User:Gal/SyncDataModel
Data model
Passwords
Each password is a doc. There are two kinds of password entries. One for forms, and one for the WWW-Authenticate header. We expect dozens of passwords for most users. Extreme cases can be hundreds of passwords.
Key: sha1([hostname, formSubmitURL, usernameField, passwordField].join("|")) or sha1([hostname, httpRealm].join("|"))

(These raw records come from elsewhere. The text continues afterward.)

/-- **The leaf at a bundle pinned to `knitW15 κ.logExp`, mass form** (module 7's `b15Leaf_of_pin_knit_logExp` on the satisfiable proviso).
[cite: Balaban1989LargeFieldI, (0.4)–(0.6) p.176, Prop. 1 (1.78) p.194, (1.80) p.195, (1.89) p.198, (1.102) p.201] -/
theorem b15Leaf_of_pin_knit_logExp_of_mass {W : PrintedCarriers15} (hpin : W = knitW15 κ.logExp)
    (hm : ∀ Z, Measurable (κ.piece Z)) (h0 : ∀ Z V, 0 ≤ κ.piece Z V) {Cρ : ℝ} (hC : ∀ Z V, κ.piece Z V ≤ Cρ)
    (hmass : ∀ Z, 0 < ∫ V, κ.piece Z V ∂(fieldMeasure P k G)) (hP1 : Prop1Printed κ.LF)
    (h180 : ∀ U, new189 κ.D189 U → ∀ i, κ.D189.h ≤ i → i ≤ κ.D189.k → ∀ p ∈ plaqsOf (dom κ.D189 i),
      Ineq180 (κ.D189.dev0 U p) (κ.D189.ε κ.D189.k) κ.D189.η κ.D189.B₃ κ.D189.B₅ κ.D189.M κ.D189.δ (κ.D189.dist p) κ.D189.O1)
    (h189 : Claim189 (new189 κ.D189) (chiPP κ.D189)) (h1102 : Normalization1102 κ.D1100 κ.ρk) : B15Leaf W := by
  rw [hpin]
  exact b15Leaf_knit_logExp_of_mass κ hm h0 hC hmass hP1 h180 h189 h1102

end Mass

/-! ## §4. The W-pin `WOfRepr` (module 8) on the mass proviso -/

section Repr

variable {j : ℕ} [DecidableEq (PBond P j)] {P₀ : Params} {C ι : Type}
  (r : Step.Repr218 P G j) (sel : r.Adm → r.Adm) (fib : r.Adm → Finset (PBond P j))
  (LF : B15.LFVar) (D189 : Setting189 P₀ G C ι) (D1100 : RPrimeData P j G)

/-- **THE B15 LEAF AT THE PIN `WOfRepr r sel fib LF D189 D1100` ON THE MASS PROVISO**: the terms `t_a = χ(a)·(𝐓e^A)(a)` measurable, nonnegative, uniformly
bounded and of POSITIVE MASS `0 < ∫dV t_a` (print's «the densities are positive, … the integration domains … are nonempty»), modulo EXACTLY Proposition 1
(1.78), (1.80) on the ℍ-domains, (1.89), (1.102) at `ρ_k = Σ_a t_a`.  Drop-in replacement of module 8's `b15Leaf_WOfRepr_of` (pointwise `Provisos ∧ hnum`).
[cite: Balaban1989LargeFieldI, (0.2)–(0.6) p.176, p.176 ll.14–16, Prop. 1 (1.78) p.194, (1.80) p.195, (1.89) p.198, (1.102) p.201] -/
theorem b15Leaf_WOfRepr_of_mass (hm : ∀ a, Measurable (rterm r a)) (h0 : ∀ a V, 0 ≤ rterm r a V) {Cρ : ℝ}
    (hC : ∀ a V, rterm r a V ≤ Cρ) (hmass : ∀ a, 0 < ∫ V, rterm r a V ∂(fieldMeasure P j G)) (hP1 : Prop1Printed LF)
    (h180 : ∀ U, new189 D189 U → ∀ i, D189.h ≤ i → i ≤ D189.k → ∀ p ∈ plaqsOf (dom D189 i),
      Ineq180 (D189.dev0 U p) (D189.ε D189.k) D189.η D189.B₃ D189.B₅ D189.M D189.δ (D189.dist p) D189.O1)
    (h189 : Claim189 (new189 D189) (chiPP D189)) (h1102 : Normalization1102 D1100 (fun V => ∑ a, rterm r a V)) :
    B15Leaf (WOfRepr r sel fib LF D189 D1100) := by
  letI := Classical.decEq r.Adm
  exact b15Leaf_knit_logExp_of_mass (knitOfRepr r sel fib LF D189 D1100) hm h0 hC hmass hP1 h180 h189 h1102

end Repr

section Hook

variable {F : T4Family} {N : ℕ} [NeZero N] {w : WorldP}

/-- **N12 OF RECORD over any refinement pinning `res.W P := WOfRepr …`, MASS FORM** — module 8's `b15_main_of_refines₅C_WOfRepr` with the pointwise
provisos replaced by the satisfiable ones: per admissible `θ` and run, the terms of the run's represented density are measurable, nonnegative, uniformly
bounded and of positive mass; displayed EXACTLY Proposition 1 (1.78), (1.80) on the ℍ-domains, (1.89), (1.102).  Conclusion: `Dag.B15_main (leavesP w P)` at
every run of every record world. [cite: Balaban1989LargeFieldI, Prop. 1 (1.78) p.194, (0.2)–(0.6) p.176, (1.80) p.195, (1.89) p.198, (1.102) p.201] -/
theorem b15_main_of_refines₅C_WOfRepr_mass {Θ : Type*} (toS5 : Θ → Stage5Params F N) (Adm : Θ → Prop)
    {Par : Θ → B12.RunParams → Params} {lev : Θ → B12.RunParams → ℕ} [∀ θ Pr, DecidableEq (PBond (Par θ Pr) (lev θ Pr))]
    {P₀ : Θ → B12.RunParams → Params} {Cfg ι : Θ → B12.RunParams → Type}
    (rOf : ∀ θ Pr, Step.Repr218 (Par θ Pr) (SU N) (lev θ Pr)) (selOf : ∀ θ Pr, (rOf θ Pr).Adm → (rOf θ Pr).Adm)
    (fibOf : ∀ θ Pr, (rOf θ Pr).Adm → Finset (PBond (Par θ Pr) (lev θ Pr)))
    (LF : Θ → B12.RunParams → B15.LFVar) (D189 : ∀ θ Pr, Setting189 (P₀ θ Pr) (SU N) (Cfg θ Pr) (ι θ Pr))
    (D1100 : ∀ θ Pr, RPrimeData (Par θ Pr) (lev θ Pr) (SU N))
    (hpin : ∀ θ, Adm θ → ∀ Pr : B12.RunParams,
      (toS5 θ).res.W Pr = WOfRepr (rOf θ Pr) (selOf θ Pr) (fibOf θ Pr) (LF θ Pr) (D189 θ Pr) (D1100 θ Pr))
    (hm : ∀ θ, Adm θ → ∀ (Pr : B12.RunParams) a, Measurable (rterm (rOf θ Pr) a))
    (h0 : ∀ θ, Adm θ → ∀ (Pr : B12.RunParams) a V, 0 ≤ rterm (rOf θ Pr) a V)
    (hC : ∀ θ, Adm θ → ∀ Pr : B12.RunParams, ∃ Cρ : ℝ, ∀ a V, rterm (rOf θ Pr) a V ≤ Cρ)
    (hmass : ∀ θ, Adm θ → ∀ (Pr : B12.RunParams) a,
      0 < ∫ V, rterm (rOf θ Pr) a V ∂(fieldMeasure (Par θ Pr) (lev θ Pr) (SU N)))
    (hP1 : ∀ θ, Adm θ → ∀ Pr : B12.RunParams, Prop1Printed (LF θ Pr))
    (h180 : ∀ θ, Adm θ → ∀ (Pr : B12.RunParams) U, new189 (D189 θ Pr) U → ∀ i, (D189 θ Pr).h ≤ i → i ≤ (D189 θ Pr).k →
      ∀ p ∈ plaqsOf (dom (D189 θ Pr) i),
      Ineq180 ((D189 θ Pr).dev0 U p) ((D189 θ Pr).ε (D189 θ Pr).k) (D189 θ Pr).η (D189 θ Pr).B₃ (D189 θ Pr).B₅ (D189 θ Pr).M
        (D189 θ Pr).δ ((D189 θ Pr).dist p) (D189 θ Pr).O1)
    (h189 : ∀ θ, Adm θ → ∀ Pr : B12.RunParams, Claim189 (new189 (D189 θ Pr)) (chiPP (D189 θ Pr)))
    (h1102 : ∀ θ, Adm θ → ∀ Pr : B12.RunParams, Normalization1102 (D1100 θ Pr) (fun V => ∑ a, rterm (rOf θ Pr) a V))
    (hw : ∃ θ, Adm θ ∧ ∀ Pr, w.up Pr = upOfRecord₅C F N (toS5 θ) Pr) (Pr : B12.RunParams) : Dag.B15_main (leavesP w Pr) := by
  refine b15_main_of_refines₅C_of_leaf toS5 Adm (fun θ hθ Pr => ?_) hw Pr
  rw [hpin θ hθ Pr]
  obtain ⟨Cρ, hCρ⟩ := hC θ hθ Pr
  exact b15Leaf_WOfRepr_of_mass _ _ _ _ _ _ (hm θ hθ Pr) (h0 θ hθ Pr) hCρ (hmass θ hθ Pr) (hP1 θ hθ Pr) (h180 θ hθ Pr)
    (h189 θ hθ Pr) (h1102 θ hθ Pr)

Value: JSON of { hostname, username, password, formSubmitURL, usernameField, passwordField } or { hostname, username, password, httpRealm }
Conflict resolution
Last write wins. Future iterations might do merging at read time in presence of _conflicts. Passwords are expected to change very rarely, and we immediately push updates to the server and notify other clients from there.
Initial import
Replicate from (overwrite local passwords with server values). Replicate to (add any passwords we only have locally to server). Retry in case of a race.
Bookmarks
The entire bookmark tree is represented as one doc. The tree consists of folders ({ description, title, children }), separators ({}), and bookmarks ({ title, uri, description, loadInSidebar, tags, keyword}). We expect dozens of bookmarks, and many hundreds worst-case.
Key: "bookmarks"
Value: JSON of tree as described above.
Conflict resolution
Last write wins. Future iterations might do merging at read time in presence of _conflicts. Bookmarks are expected to change rather rarely, and we immediately push updates to the server and notify other clients from there.
Initial import
Replicate from. For desktop, move all local bookmarks into a folder "Local Bookmarks" that is not replicated. The bookmarks we received from the server are now the bookmark tree. For mobile, add any bookmarks to the Mobile folder that don't already exist there. Replicate to. Retry in case of a race.
History
Each history entry is one doc. Long histories are not very uncommon (thousands of uris).
Key: sha1(uri)
Value: JSON of { uri, title, visits }
Conflict resolution
Last write wins. History is expected to change frequently, and we group updates with a timer to avoid paying network transaction overhead for every history update. As a result, conflicts are possible, but also fairly inconsequential.
Initial import
Replicate from. Add any entries that don't already exist on the server. Replicate to. Retry in case of a race.
Revision purging
Clients keep the current revision of a doc in shadow couchdb. Since clients don't directly replicate with each other, there is no need for them to keep any more history than that. The server keeps the revision known to the client that is the furthest behind in replication.
Notifications
Clients that have sync enabled should use our notifications protocol to listen to server changes. For bookmark and password changes, we push to the server after a brief delay. For history updates, we group updates with a certain (not necessarily very short) time delay.
Optional CouchDB protocol modifications
CouchDB is not an overly wire-compact protocol. This is particularly painful for bookmarks updates since we repeat a lot of data that is unchanged from the last state. Instead of sending the whole document again, we should instead do a jsondiff and send the diff only. The server and the client both have the last _rev and can reconstruct the full version. Once the initial version of this is operational, we should consider a fairly simple addition to the CouchDB protocol to make it more compact on the wire. This can be implemented by the web heads in front of the CouchDB server on the server side. Such a "/db/doc_diff" method can then do a GET to the database server, get the last version, apply the diff that came over the network, and then do a PUT, and similarly send a diff based on a GET of the current and the version known to the client. This makes most sense as a generic extension to the protocol to let other data types benefit from this.
In addition, we should use SPDY to enable content compression.